Mounted at /content/drive


In [2]:
# 수집한 데이터들중 원하는 가져오기 위해 키워드를 입력합니다.
query_keyword = input("분석을 위한 키워드를 입력하세요 : ")
start, end, step = [int(x) for x in input("원하는 클러스터 갯수들을 입력하세요(e.g. 2,5,1)").split(",")]
xaxis = range(start, end, step)

분석을 위한 키워드를 입력하세요 : 코로나
원하는 클러스터 갯수들을 입력하세요(e.g. 2,5,1)2, 10, 2


In [3]:
import pickle
base_path = "/content/drive/MyDrive/Colab Notebooks/dataset/"

with open(base_path + f"tokenized_docs({query_keyword}).pk", "rb") as f:
    tokenized_docs = pickle.load(f)

In [4]:
cluster_mode = input("사용할 클러스터링 방법을 선택하세요.\n(e.g. k-means, HAC) : ")

사용할 클러스터링 방법을 선택하세요.
(e.g. k-means, HAC) : k-means


### 클러스터링을 위한 라이브러리 불러오기 

In [None]:
import numpy as np
from sklearn.cluster import KMeans
from sklearn.cluster import AgglomerativeClustering

from sklearn.feature_extraction.text import CountVectorizer
from sklearn.feature_extraction.text import TfidfVectorizer
from sklearn import metrics

from sklearn.metrics import silhouette_score


import pickle
from time import time

### Text Encoding 

In [None]:
corpus = [" ".join(doc) for doc in tokenized_docs]

#vectorizer = CountVectorizer() # CountVectorizer(), TfidfVectorizer()
vectorizer = TfidfVectorizer(min_df=5)
#vectorizer = TfidfVectorizer(max_features=500)
X = vectorizer.fit_transform(corpus).todense()
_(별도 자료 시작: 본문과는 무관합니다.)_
import Mathlib
import HarnessLib
import Summits.HubbardSuperconductivity.HubbardSuperconductivity.Theorems.KLProgrammeKLRegimeTwoVolumeTowerTruncOfPartsH0W
import Summits.HubbardSuperconductivity.HubbardSuperconductivity.Theorems.KLProgrammeKLRegimeTwoVolumeTowerSmallnessOfLaws

/-!
# [«(VL)-SRC-WINDOW» SW twin (k3c4-p1 g16, filed by g17 under the pen's (R235) «KEY = WINDOW»): `TowerDataTSW` from the scale laws; base hypothesis = smoothed truncated defect at `t = 1`]
# Route `KLProgramme` — crux K3, VL child `KLRegimeVolumeLimitV17F2` (stmt-HubbardSuperconductivity-20440), skeleton «cauchy» v11: `TowerDataTSW` FROM THE LAWS
# WITH THE BASE (H6) AS A HYPOTHESIS (twin of `…TowerDataTSOfLaws.towerDataTS_of_laws` over `towerDataTS_of_partsH0`; seat hubbard-kl-k3c4-p1 g16; `--supports` 20440)

Byte-identical to `towerDataTS_of_laws` (p635591) except that the base-transfer bundle `hdataT`, its scalars and the grid-data block are replaced by the ONE base
hypothesis `h0T` of `…TowerTruncOfPartsH0` (located «BASE-SRC-ROWS»: the transfer-row route to the base is dead; the base itself is a named input now).

* **`towerDataTS_of_lawsH0`**.

Proofs only; no definition.  Honest framing: a conditional constructor; nothing here asserts `h0T`, any stub, K3, VL or superconductivity.
[cite: BenfattoGiulianiMastropietro2006, §2.7-§2.9 and §3]
-/

noncomputable section

namespace Summit.HubbardSuperconductivity.HubbardSuperconductivity.Theorems.TwoVolumeSource

set_option linter.dupNamespace false -- summit = problem name (single-conjunct summit), D-0017

open Finset Filter Topology Literature.MathematicalPhysics.QuantumLattice GrassmannAlgebra Literature.Probability.LatticeModels
  Literature.Probability.LatticeModels.BattleFederbush
open Summit.HubbardSuperconductivity.HubbardSuperconductivity.Theorems.KLRegimeSplit
open Summit.HubbardSuperconductivity.HubbardSuperconductivity.Theorems.KLProgrammeLegKernels
open Summit.HubbardSuperconductivity.HubbardSuperconductivity.Theorems.TwoPointAssembly
open Summit.HubbardSuperconductivity.HubbardSuperconductivity.Theorems.EngineV8
open Summit.HubbardSuperconductivity.HubbardSuperconductivity.Theorems.TwoVolumeDefect

set_option maxHeartbeats 800000 in -- one large constructor application
/-- **`TowerDataTSW β U μ t` FROM THE SCALE LAWS** (see the module docstring). [folklore: composition; cite: BenfattoGiulianiMastropietro2006, §2.7-§2.9 and §3] -/
theorem towerDataTSW_of_lawsH0 (β U μ : ℝ) {t : ℝ} (ht0 : 0 ≤ t) (ht1 : t ≤ 1) (Mth : ℕ → ℕ → ℕ)
    -- constants per scale and their laws
    (Λ ΛT κ κf aW sW eW' cW cRb cCb δb A q : ℕ → ℝ) (NV : ℕ → ℕ → ℝ) (sE cR cC δ : ℕ → ℕ → ℝ) (kf cW₀ δb₀ r₀ : ℝ)
    (hΛ : ∀ j, 0 < Λ j) (hΛmono : ∀ j, Λ (j + 1) ≤ Λ j) (hΛT : ∀ j, Λ j ≤ ΛT j)
    (hκ : ∀ j, 0 < κ j) (hκmono : ∀ j, κ (j + 1) ≤ κ j) (hκfge : ∀ j, κ j ≤ κf j) (hκf : ∀ j, κf j ≤ kf * κ j) (hkf : 1 ≤ kf)
    (haW : ∀ j, 0 ≤ aW j) (hsW : ∀ j, 0 ≤ sW j) (heW' : ∀ j, 0 ≤ eW' j) (hcW1 : ∀ j, 1 ≤ cW j) (hcW : ∀ j, cW j ≤ cW₀)
    (hcRb : ∀ j, 0 ≤ cRb j) (hcCb : ∀ j, 0 ≤ cCb j) (hδb0 : ∀ j, 0 ≤ δb j) (hδb : ∀ j, δb j ≤ δb₀)
    (hr₀ : 8 * Real.exp 2 * (kf + 1) * (cW₀ + δb₀ + 1) ≤ r₀)
    -- the profile majorants and the two smallness inequalities per scale
    (hq : ∀ j, q j = 1 / (2 * (Real.exp 2 * (κ j + r₀ * κ j)) ^ 2))
    (hNV0 : ∀ j m, 0 ≤ NV j m) (hA0 : ∀ j, 0 ≤ A j) (hNV : ∀ j m, NV j m ≤ A j * q j ^ m)
    (hS : ∀ j, j < nScales β → Real.exp 1 * (aW j + cRb j + cCb j + 1) * (42 * cW j + 4 * δb j + 8 * Real.exp 1) * A j ≤ κ j ^ 2 / 2)
    (hS' : ∀ j, j + 1 < nScales β →
      Real.exp 1 * (aW (j + 1) + cRb (j + 1) + cCb (j + 1) + 1) * (42 * cW (j + 1) + 4 * δb (j + 1) + 8 * Real.exp 1) * (4 * Real.exp 1 * A j) ≤ κ (j + 1) ^ 2 / 2)
    -- (H4) the mismatch rates
    (hmis : ∀ j L, 0 ≤ sE j L ∧ 0 ≤ cR j L ∧ 0 ≤ cC j L ∧ 0 ≤ δ j L ∧ cR j L ≤ cRb j ∧ cC j L ≤ cCb j ∧ δ j L ≤ δb j)
    (hmis0 : ∀ j, Tendsto (sE j) atTop (𝓝 0) ∧ Tendsto (cR j) atTop (𝓝 0) ∧ Tendsto (cC j) atTop (𝓝 0) ∧ Tendsto (δ j) atTop (𝓝 0))
    -- (H5) the three bundles, eventually in `L`
    (hdata : ∀ᶠ L in atTop, ∀ (b M : ℕ) [NeZero L] [NeZero (b * L)] [NeZero M], Mth L b ≤ M →
      TowerVolumeDataTSW L M β U μ (klFlowFrameU L M β U μ (nScales β + 1)) (nScales β) (imagTimeWeight β M) t Λ κ aW sW NV ∧
      TowerVolumeDataTSW (b * L) M β U μ (klFlowFrameU (b * L) M β U μ (nScales β + 1)) (nScales β) (imagTimeWeight β M) t Λ κ aW sW NV ∧
      TowerCrossData L b M β μ (klFlowFrameU L M β U μ (nScales β + 1)) (klFlowFrameU (b * L) M β U μ (nScales β + 1)) (nScales β) (imagTimeWeight β M)
      Λ κ aW sW eW' ΛT cW κf (fun j => sE j L) (fun j => cR j L) (fun j => cC j L) (fun j => δ j L))
    -- (H6) the BASE as a hypothesis (located «BASE-SRC-ROWS», p3 g18: the transfer-row route to it is dead; any route may supply it): the TRUNCATED keyed
    -- defect of the step-`0` states at the `2r_L`-deep pins, canonical radius `r_L = L/(4J+7)`, tends to zero uniformly in the instance
    (h0T : ∀ (k : ℕ) (η : ℝ), 0 < η → ∀ᶠ L in atTop, ∀ (b M : ℕ) [NeZero L] [NeZero (b * L)] [NeZero M], Mth L b ≤ M →
      ∀ (p : Fin k) (w : SrcLabel (b * L) M 0),
        (∀ i, 2 * (L / (4 * nScales β + 7)) ≤ (w.1.1.2 i).val % L ∧ (w.1.1.2 i).val % L + 2 * (L / (4 * nScales β + 7)) < L) →
        klKeyedDefectTSW L b M β U μ (klFlowFrameU L M β U μ (nScales β + 1)) (klFlowFrameU (b * L) M β U μ (nScales β + 1)) 1 0 k p w ≤ imagTimeWeight β M * η)
 :
    Nonempty (TowerDataTSW β U μ t) := by
  have hκf0 : ∀ j, 0 < κf j := fun j => (hκ j).trans_le (hκfge j)
  obtain ⟨ρ₀, NS, ν₀, ν₁, ν₂, ν₃, ν₄, ν₅, νE, ν₆, ν₇, ν₈, hρ₀, hNSnn, hNS0, hNSsucc, hsm⟩ :=
    towerSmallness_of_laws (nScales β) κ κf aW cW cRb cCb δb A q NV kf cW₀ δb₀ r₀ hκ hκmono hκfge hκf hkf haW hcW1 hcW hcRb hcCb hδb0 hδb hr₀ hq hNV0 hA0 hNV
      hS hS'
  exact towerDataTSW_of_partsH0 β U μ ht0 ht1 Mth Λ κ aW sW κ aW sW eW' ΛT cW κf cRb cCb δb ρ₀ κ κ κ κ ν₀ ν₁ ν₂ ν₃ ν₄ ν₅ νE ν₆ ν₇ ν₈ NV NS sE cR cC δ
    hΛ hΛmono hΛT (fun j => ⟨hκ j, hκ j, hκf0 j⟩) (fun j => ⟨haW j, haW j, hsW j, hsW j, heW' j, zero_le_one.trans (hcW1 j), hδb0 j⟩)
    (fun j => ⟨hρ₀ j, hκ j, hκ j, hκ j, hκ j⟩) hNV0 hNSnn hNS0 hNSsucc hsm hmis hmis0 hdata
    h0T

end Summit.HubbardSuperconductivity.HubbardSuperconductivity.Theorems.TwoVolumeSource

end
print("TF-IDF model : ", X.shape)

### Find the optimal K 

In [None]:
silhouettes = []

# dissimilarity would not be defined for a single cluster, thus, minimum number of clusters should be 2
for k in xaxis:
    skmeans = KMeans(n_clusters = k).fit(X)
    labels = skmeans.labels_
    silhouettes.append(silhouette_score(X, labels))

In [None]:
import matplotlib.pyplot as plt

plt.figure(figsize=(12, 10))
plt.xticks(xaxis)
plt.title("Silhouette Score over K-means")
plt.xlabel("K")
plt.ylabel("Silhouette Score")
plt.plot(xaxis, silhouettes)
plt.show()

In [None]:
K = np.argmax(np.array(silhouettes)) + 2
print("Number of clusters :", K)

if cluster_mode == "hac":
    # For Hierarchical Clustering
    linkage = "average" # "single", "average"
    affinity = "cosine"


### 클러스터링 세팅 및 실행

In [None]:
if cluster_mode == "k-means":
    
    start = time()
    
    print(f"Start {cluster_mode} Clustering")

    method = KMeans(K).fit(X)
    labels = method.labels_

    print(f"End {cluster_mode} Clustering")

    sil_score = silhouette_score(X, labels)
    
    end = time()
    
    
    print(f"================  {cluster_mode}  =========================")
    print("Silhoutte Score = %.3f" % sil_score)
    print("Elapsed Time : %.2f" % (end - start))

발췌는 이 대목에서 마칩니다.